Task directions:
Extract, from the records beneath this instruction, each line that contains the word "NewtonLocalPotential".

Stored items from a collection
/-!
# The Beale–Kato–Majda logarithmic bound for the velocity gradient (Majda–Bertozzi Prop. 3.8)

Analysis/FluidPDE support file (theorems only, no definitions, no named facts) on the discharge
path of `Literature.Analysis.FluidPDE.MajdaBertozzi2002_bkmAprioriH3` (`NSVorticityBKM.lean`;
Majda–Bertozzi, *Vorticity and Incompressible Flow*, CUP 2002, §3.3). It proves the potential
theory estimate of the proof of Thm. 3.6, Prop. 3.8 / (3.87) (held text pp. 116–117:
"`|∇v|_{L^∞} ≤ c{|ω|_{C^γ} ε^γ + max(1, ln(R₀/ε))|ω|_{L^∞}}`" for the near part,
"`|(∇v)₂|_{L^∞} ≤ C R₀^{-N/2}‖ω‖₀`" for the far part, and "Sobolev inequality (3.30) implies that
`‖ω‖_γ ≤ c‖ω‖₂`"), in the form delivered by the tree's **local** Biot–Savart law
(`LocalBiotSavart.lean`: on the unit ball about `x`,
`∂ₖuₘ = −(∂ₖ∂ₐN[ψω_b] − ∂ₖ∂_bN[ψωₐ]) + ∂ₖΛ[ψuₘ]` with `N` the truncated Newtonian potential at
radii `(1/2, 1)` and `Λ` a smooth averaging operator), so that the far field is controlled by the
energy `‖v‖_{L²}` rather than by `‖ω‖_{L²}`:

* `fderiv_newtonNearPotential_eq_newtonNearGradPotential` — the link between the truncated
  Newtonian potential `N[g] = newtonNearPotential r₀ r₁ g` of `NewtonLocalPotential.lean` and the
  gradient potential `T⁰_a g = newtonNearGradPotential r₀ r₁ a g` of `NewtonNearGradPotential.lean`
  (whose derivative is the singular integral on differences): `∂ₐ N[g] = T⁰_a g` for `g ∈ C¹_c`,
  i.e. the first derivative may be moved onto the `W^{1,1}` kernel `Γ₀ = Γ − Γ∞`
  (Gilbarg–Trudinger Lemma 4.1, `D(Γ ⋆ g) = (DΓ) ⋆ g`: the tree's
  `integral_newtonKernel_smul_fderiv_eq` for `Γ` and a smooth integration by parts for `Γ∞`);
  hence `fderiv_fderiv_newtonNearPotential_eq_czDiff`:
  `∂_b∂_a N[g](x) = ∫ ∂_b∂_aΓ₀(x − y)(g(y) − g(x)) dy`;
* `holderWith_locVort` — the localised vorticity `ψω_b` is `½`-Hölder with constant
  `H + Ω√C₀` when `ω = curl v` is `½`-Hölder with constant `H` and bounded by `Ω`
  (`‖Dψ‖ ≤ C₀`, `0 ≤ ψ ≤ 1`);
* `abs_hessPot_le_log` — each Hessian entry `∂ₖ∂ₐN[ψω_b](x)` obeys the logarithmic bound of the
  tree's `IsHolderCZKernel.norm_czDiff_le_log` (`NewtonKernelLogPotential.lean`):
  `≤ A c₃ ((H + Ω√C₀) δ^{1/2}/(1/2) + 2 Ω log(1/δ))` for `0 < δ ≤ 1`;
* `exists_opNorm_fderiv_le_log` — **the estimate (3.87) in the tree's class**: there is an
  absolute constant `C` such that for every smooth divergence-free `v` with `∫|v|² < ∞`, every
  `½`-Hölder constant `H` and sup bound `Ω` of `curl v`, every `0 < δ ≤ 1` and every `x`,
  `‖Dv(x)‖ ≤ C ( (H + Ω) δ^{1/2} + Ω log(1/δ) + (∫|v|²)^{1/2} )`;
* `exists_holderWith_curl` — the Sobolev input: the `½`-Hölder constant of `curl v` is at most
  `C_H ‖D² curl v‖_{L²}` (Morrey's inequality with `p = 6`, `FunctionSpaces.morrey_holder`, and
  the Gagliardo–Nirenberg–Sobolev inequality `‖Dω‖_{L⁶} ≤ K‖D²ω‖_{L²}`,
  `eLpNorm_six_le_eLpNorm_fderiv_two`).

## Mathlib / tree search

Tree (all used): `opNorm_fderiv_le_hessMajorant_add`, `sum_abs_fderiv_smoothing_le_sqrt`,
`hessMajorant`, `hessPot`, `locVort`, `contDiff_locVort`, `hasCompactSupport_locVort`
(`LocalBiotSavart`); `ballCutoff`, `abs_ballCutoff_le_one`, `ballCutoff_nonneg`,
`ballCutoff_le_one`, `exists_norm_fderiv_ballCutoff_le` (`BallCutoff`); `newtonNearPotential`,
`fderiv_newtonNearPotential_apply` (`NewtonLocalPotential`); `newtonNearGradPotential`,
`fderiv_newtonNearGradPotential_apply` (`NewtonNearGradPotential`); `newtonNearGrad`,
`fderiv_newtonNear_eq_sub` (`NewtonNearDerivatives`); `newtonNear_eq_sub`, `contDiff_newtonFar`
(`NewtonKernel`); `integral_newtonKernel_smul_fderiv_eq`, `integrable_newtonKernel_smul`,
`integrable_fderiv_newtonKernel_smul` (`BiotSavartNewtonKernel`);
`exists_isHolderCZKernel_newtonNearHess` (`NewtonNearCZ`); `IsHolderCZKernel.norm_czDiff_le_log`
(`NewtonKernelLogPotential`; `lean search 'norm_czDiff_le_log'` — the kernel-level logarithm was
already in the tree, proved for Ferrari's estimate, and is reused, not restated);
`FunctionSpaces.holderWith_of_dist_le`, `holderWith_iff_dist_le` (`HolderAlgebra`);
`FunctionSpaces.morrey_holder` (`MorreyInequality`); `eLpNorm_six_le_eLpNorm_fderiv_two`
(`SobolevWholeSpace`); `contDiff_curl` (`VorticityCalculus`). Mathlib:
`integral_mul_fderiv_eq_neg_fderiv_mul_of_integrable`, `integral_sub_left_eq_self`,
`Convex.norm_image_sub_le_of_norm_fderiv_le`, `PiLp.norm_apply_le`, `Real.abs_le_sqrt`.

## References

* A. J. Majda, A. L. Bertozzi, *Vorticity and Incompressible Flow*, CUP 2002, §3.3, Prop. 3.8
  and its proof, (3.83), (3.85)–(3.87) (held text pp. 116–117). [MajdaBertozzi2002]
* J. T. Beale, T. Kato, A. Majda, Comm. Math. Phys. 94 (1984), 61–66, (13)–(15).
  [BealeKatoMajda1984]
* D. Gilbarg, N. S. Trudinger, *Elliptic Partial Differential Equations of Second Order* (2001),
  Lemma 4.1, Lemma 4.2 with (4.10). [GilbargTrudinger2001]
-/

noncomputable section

--

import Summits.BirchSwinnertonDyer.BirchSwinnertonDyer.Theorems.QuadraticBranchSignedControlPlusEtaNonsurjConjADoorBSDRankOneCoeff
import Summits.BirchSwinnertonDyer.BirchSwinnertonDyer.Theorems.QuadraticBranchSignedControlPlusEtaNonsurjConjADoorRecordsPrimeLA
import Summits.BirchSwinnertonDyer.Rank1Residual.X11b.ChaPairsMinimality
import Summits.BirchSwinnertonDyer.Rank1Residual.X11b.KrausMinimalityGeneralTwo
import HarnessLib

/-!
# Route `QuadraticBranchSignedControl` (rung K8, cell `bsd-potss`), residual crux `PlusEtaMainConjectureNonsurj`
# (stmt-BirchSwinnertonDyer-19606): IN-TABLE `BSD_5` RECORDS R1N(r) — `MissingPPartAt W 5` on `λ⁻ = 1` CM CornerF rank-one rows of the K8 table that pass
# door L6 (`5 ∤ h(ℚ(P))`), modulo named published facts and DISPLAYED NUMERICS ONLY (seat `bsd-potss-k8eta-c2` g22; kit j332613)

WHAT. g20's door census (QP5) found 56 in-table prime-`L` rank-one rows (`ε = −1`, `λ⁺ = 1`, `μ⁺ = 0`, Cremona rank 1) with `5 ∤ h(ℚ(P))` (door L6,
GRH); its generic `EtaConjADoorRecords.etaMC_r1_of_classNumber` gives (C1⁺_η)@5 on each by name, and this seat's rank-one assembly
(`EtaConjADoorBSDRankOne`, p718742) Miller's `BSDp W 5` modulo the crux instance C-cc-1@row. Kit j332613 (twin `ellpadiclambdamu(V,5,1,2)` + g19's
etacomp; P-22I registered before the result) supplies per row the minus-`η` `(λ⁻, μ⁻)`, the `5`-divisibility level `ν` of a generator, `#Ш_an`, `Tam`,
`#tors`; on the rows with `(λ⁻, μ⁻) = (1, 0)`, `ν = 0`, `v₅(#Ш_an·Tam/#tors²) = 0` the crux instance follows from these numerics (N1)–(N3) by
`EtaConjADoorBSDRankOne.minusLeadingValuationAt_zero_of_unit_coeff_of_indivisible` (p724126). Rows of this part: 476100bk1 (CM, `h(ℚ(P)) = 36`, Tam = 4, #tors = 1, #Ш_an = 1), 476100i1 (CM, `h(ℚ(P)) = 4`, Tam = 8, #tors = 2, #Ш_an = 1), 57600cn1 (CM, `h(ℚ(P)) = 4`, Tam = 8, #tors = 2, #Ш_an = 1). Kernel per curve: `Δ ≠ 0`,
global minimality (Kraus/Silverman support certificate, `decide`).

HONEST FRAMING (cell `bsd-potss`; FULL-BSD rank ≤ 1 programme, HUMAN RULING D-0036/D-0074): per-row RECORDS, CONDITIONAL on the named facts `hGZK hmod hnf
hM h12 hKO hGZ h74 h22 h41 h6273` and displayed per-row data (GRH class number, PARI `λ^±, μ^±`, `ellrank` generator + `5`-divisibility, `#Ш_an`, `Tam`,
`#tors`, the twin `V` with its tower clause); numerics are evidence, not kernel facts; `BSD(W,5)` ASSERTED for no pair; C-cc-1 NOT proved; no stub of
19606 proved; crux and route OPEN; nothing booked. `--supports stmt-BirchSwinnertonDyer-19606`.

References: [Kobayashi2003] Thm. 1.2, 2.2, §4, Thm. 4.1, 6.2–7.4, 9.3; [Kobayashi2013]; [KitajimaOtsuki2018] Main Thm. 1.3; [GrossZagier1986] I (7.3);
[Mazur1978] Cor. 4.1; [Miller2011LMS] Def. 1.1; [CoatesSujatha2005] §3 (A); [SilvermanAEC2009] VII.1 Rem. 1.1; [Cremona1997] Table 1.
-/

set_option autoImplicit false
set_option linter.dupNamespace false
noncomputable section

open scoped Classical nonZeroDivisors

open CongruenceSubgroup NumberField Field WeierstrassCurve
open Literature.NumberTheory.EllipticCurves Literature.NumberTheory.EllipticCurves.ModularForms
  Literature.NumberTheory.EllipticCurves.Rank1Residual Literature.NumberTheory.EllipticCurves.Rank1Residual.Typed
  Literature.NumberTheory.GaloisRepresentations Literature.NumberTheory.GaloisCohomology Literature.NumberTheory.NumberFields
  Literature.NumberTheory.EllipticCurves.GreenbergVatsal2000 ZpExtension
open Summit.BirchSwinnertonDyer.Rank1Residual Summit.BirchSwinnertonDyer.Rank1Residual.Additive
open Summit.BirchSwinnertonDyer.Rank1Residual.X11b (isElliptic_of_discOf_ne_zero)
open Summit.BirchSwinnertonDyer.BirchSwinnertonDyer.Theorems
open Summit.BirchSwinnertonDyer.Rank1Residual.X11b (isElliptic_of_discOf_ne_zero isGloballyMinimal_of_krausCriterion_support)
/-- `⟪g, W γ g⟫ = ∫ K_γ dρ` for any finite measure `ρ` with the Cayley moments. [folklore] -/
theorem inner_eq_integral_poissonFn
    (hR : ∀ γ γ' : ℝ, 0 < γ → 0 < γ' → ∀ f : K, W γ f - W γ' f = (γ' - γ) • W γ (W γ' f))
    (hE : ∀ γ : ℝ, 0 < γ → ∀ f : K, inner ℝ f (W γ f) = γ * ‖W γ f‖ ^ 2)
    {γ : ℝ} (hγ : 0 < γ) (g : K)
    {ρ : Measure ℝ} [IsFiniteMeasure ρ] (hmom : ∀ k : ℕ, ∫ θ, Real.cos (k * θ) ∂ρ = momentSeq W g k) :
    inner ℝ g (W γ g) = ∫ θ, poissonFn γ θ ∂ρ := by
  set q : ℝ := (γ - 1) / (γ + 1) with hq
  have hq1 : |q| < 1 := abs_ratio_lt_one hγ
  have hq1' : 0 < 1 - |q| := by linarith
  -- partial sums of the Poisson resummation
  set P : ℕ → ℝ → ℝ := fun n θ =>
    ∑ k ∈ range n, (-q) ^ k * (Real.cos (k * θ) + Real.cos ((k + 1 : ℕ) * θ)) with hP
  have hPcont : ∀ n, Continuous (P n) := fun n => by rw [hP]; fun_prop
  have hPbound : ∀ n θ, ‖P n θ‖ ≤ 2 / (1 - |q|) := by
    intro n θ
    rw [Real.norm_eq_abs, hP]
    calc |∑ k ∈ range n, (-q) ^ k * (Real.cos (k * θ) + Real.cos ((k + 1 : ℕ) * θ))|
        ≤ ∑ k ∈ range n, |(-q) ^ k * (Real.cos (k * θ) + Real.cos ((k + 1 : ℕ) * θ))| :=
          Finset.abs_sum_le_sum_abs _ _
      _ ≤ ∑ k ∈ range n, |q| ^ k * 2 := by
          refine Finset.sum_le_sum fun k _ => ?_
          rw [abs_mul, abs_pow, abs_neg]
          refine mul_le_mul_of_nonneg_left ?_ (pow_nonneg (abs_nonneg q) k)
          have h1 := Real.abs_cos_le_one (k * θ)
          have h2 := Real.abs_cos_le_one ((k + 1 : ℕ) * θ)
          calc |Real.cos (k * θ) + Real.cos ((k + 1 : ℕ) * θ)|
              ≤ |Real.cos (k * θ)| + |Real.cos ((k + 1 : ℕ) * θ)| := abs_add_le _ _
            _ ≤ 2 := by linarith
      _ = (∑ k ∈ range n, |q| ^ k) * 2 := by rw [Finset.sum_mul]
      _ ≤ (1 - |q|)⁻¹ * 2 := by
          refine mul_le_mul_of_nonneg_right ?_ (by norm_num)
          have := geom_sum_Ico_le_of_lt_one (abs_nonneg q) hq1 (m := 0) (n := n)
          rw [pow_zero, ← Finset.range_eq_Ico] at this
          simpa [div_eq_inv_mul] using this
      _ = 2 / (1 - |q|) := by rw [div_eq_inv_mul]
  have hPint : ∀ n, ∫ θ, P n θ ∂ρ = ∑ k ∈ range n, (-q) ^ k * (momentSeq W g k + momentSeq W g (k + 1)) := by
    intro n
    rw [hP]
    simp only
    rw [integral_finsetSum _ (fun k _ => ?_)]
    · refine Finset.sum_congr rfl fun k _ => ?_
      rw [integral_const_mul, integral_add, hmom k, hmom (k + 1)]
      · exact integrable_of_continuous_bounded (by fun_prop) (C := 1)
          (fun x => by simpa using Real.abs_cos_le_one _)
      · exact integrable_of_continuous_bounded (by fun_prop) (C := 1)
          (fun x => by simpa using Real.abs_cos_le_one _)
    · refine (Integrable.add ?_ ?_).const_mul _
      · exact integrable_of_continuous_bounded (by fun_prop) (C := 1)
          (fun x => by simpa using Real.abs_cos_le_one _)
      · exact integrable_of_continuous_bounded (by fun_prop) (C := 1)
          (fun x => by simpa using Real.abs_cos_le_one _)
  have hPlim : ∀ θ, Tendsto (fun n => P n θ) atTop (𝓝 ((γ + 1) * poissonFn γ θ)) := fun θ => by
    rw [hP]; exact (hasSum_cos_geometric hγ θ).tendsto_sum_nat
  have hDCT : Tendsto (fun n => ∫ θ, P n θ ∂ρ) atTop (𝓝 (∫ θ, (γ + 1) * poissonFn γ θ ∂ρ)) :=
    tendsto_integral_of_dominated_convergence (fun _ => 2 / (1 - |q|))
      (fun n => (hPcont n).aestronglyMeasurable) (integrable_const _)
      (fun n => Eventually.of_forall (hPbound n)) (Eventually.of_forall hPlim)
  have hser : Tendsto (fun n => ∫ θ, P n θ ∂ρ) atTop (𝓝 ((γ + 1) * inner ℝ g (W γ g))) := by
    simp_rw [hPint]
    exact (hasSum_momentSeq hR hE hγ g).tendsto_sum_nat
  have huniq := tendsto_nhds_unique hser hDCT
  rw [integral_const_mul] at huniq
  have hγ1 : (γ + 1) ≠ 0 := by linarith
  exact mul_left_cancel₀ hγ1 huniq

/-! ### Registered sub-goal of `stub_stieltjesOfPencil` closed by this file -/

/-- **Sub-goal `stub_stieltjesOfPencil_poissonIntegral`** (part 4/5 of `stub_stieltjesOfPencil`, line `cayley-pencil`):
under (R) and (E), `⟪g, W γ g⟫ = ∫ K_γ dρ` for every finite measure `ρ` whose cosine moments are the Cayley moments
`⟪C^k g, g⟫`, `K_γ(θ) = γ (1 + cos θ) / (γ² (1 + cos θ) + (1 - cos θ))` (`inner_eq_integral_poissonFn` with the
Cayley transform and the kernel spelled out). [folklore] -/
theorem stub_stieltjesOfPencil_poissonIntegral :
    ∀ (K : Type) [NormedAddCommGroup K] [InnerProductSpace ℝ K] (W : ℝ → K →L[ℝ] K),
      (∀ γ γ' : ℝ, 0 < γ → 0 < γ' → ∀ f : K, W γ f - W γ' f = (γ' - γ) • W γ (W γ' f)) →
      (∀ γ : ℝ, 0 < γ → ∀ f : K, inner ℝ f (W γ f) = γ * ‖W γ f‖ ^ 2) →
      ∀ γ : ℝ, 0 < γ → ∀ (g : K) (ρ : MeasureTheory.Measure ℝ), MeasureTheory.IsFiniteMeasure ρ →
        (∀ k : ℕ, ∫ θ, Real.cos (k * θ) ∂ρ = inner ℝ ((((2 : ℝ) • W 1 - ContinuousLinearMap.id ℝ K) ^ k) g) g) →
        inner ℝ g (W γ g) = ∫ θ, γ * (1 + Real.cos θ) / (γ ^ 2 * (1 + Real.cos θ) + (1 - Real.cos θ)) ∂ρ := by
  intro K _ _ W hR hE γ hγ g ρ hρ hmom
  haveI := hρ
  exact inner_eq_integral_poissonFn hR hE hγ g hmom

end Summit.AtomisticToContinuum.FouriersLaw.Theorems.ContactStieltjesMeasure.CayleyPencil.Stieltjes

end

Reply to the exercise:
  Newtonian potential `N[g] = newtonNearPotential r₀ r₁ g` of `NewtonLocalPotential.lean` and the
`fderiv_newtonNearPotential_apply` (`NewtonLocalPotential`); `newtonNearGradPotential`,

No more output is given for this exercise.